[Records contained in a dataset]
*** Block opens ***

import Mathlib
import HarnessLib
import Summits.ResolutionOfSingularities.ResolutionOfSingularities.Theorems.WildQuotientsWildQuotientResolutionToricExitTransfer
import Summits.ResolutionOfSingularities.ResolutionOfSingularities.Theorems.WildQuotientsWildQuotientResolutionToricExitCentre
import Summits.ResolutionOfSingularities.ResolutionOfSingularities.Theorems.WildQuotientsWildQuotientResolutionToricExitCover
import Summits.ResolutionOfSingularities.ResolutionOfSingularities.Theorems.WildQuotientsWildQuotientResolutionToricExitChartStable
import Summits.ResolutionOfSingularities.ResolutionOfSingularities.Theorems.WildQuotientsWildQuotientResolutionJordanThreeOrderP
import Summits.ResolutionOfSingularities.ResolutionOfSingularities.Theorems.WildQuotientsWildQuotientResolutionJordanThreeLaw
import Summits.ResolutionOfSingularities.ResolutionOfSingularities.Theorems.WildQuotientsWildQuotientResolutionAffineQuotientData
import Summits.ResolutionOfSingularities.ResolutionOfSingularities.Theorems.WildQuotientsWildQuotientResolutionAffineQuotientEtale
import Summits.ResolutionOfSingularities.ResolutionOfSingularities.Theorems.WildQuotientsWildQuotientResolutionLinearSmallBlocksAlgebra
import Summits.ResolutionOfSingularities.ResolutionOfSingularities.Theorems.WildQuotientsWildQuotientResolutionFixedPointsRegular
import Summits.ResolutionOfSingularities.ResolutionOfSingularities.Theorems.WildQuotientsGaloisQuotientStableCover
import Literature.AlgebraicGeometry.Resolution.BlowupPrincipalCharts
import Literature.AlgebraicGeometry.Resolution.BlowupsEquivariant
import Summits.ResolutionOfSingularities.ResolutionOfSingularities.Theorems.WildQuotientsWildQuotientResolutionFixedPointsGraded

/-!
# V3U-F: the J₃ toric exit, assembled modulo its last bricks
(crux stmt-ResolutionOfSingularities-15640 `WildQuotients.WildQuotientResolution`, line `Sketch`;
chain w45c programme V3U, `L/w45c/CHAIN.md` v5 §4 lead-1 row, CRUX-PLAN v5 §U; [OURS · L1 W4.5c] —
NOT a statement of any manuscript.)

`ToricExit.jordanThree_hasResolution_of_bricks`: for the `J₃` datum (`σ x_a = x_a`,
`σ x_b = x_b + x_a`, `σ x_c = x_c + x_b`, passengers fixed) over a field of characteristic `p ≥ 3`,
`Spec k[x]^⟨σ⟩` has a resolution of singularities PROVIDED the three remaining bricks of the toric
exit hold for `V = Bl_{(x_a, x_b²)} 𝔸ⁿ` with the lifted action (`IsBlowup.liftAction`, hρ =
`ToricExit.idealSheaf_centre_comap`, p485686) and its two principal charts
`V[x_a] = blowupChart π Ĩ₂ ⊤ x_a`, `V[x_b²]` (Literature `BlowupPrincipalCharts`):

* `Hregb`/`HneOb` — the points of the chart `V[x_b²]` have regular local rings, and the stable piece
  `⋂ g·V[x_b²]` is non-empty
  (stub-2 D2 `isRegularRing_chartRing_centre_b` + the chart dictionary);
* `Hdivb` — at every fixed point of `V[x_b²]` the stalk augmentation ideal of the lifted action is
  principal (`ToricExit.I2.isPrincipal_stalkAug_liftAction_of_mem`, p486940, + the chart
  dictionary `ToricExit.stalkMap_germ_mem_span_of_chart`, p488439);
* `HPa` — THE CONE BRICK: every blow-up of the quotient piece `V[x_a]/G` along the ideal sheaf of
  the image of the vertex locus `Ta = π⁻¹V(I₂) ∖ V[x_b²]` is regular (C0-equiv + stub-1 C2/C3 +
  stub-2 D3 + stub-4 C4 `cone_affineBlowup_isRegular`).

Everything else is discharged here: the crux data of `𝔸ⁿ → 𝔸ⁿ/⟨σ⟩` (`AffineQuotient.*`, order `p`
by `JordanThree.card_zpowers_prime`, generic étaleness over `D(x_a)`), the model
(`ToricExit.centre_blowup_integral_proper_birational`), the `G`-stability of `V[x_a]`
(`ToricExit.preimage_blowupChart_eq_self_of_action`, p488231, since `σ x_a = x_a`), the stable
affine piece `Ob = ⋂ g·V[x_b²]` (`ToricExit.exists_stable_affine_cover_pair`, p487610), the cover
`V[x_a] ∪ V[x_b²] = V` (`IsBlowup.iSup_blowupChart`), the topology of `Ta`, and the two-piece exit
`ToricExit.toricExitTransfer` (p487969).
-/

-- single-problem summit: the doubled namespace component `ResolutionOfSingularities` is forced
set_option linter.dupNamespace false

noncomputable section

open CategoryTheory AlgebraicGeometry TopologicalSpace MvPolynomial
open Literature.AlgebraicGeometry.Resolution Literature.AlgebraicGeometry.RelativeSpec

namespace Summit.ResolutionOfSingularities.ResolutionOfSingularities.Theorems.WildQuotientResolution.ToricExit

*** Block closes ***

• _ACTIVITY_:
Exactly the lines from the one containing "lifted action is" through the final line above, and only those, should be given again.

• _THE ANSWER_:
* `Hdivb` — at every fixed point of `V[x_b²]` the stalk augmentation ideal of the lifted action is
  principal (`ToricExit.I2.isPrincipal_stalkAug_liftAction_of_mem`, p486940, + the chart
  dictionary `ToricExit.stalkMap_germ_mem_span_of_chart`, p488439);
* `HPa` — THE CONE BRICK: every blow-up of the quotient piece `V[x_a]/G` along the ideal sheaf of
  the image of the vertex locus `Ta = π⁻¹V(I₂) ∖ V[x_b²]` is regular (C0-equiv + stub-1 C2/C3 +
  stub-2 D3 + stub-4 C4 `cone_affineBlowup_isRegular`).

Everything else is discharged here: the crux data of `𝔸ⁿ → 𝔸ⁿ/⟨σ⟩` (`AffineQuotient.*`, order `p`
by `JordanThree.card_zpowers_prime`, generic étaleness over `D(x_a)`), the model
(`ToricExit.centre_blowup_integral_proper_birational`), the `G`-stability of `V[x_a]`
(`ToricExit.preimage_blowupChart_eq_self_of_action`, p488231, since `σ x_a = x_a`), the stable
affine piece `Ob = ⋂ g·V[x_b²]` (`ToricExit.exists_stable_affine_cover_pair`, p487610), the cover
`V[x_a] ∪ V[x_b²] = V` (`IsBlowup.iSup_blowupChart`), the topology of `Ta`, and the two-piece exit
`ToricExit.toricExitTransfer` (p487969).
-/

-- single-problem summit: the doubled namespace component `ResolutionOfSingularities` is forced
set_option linter.dupNamespace false

noncomputable section

open CategoryTheory AlgebraicGeometry TopologicalSpace MvPolynomial
open Literature.AlgebraicGeometry.Resolution Literature.AlgebraicGeometry.RelativeSpec

namespace Summit.ResolutionOfSingularities.ResolutionOfSingularities.Theorems.WildQuotientResolution.ToricExit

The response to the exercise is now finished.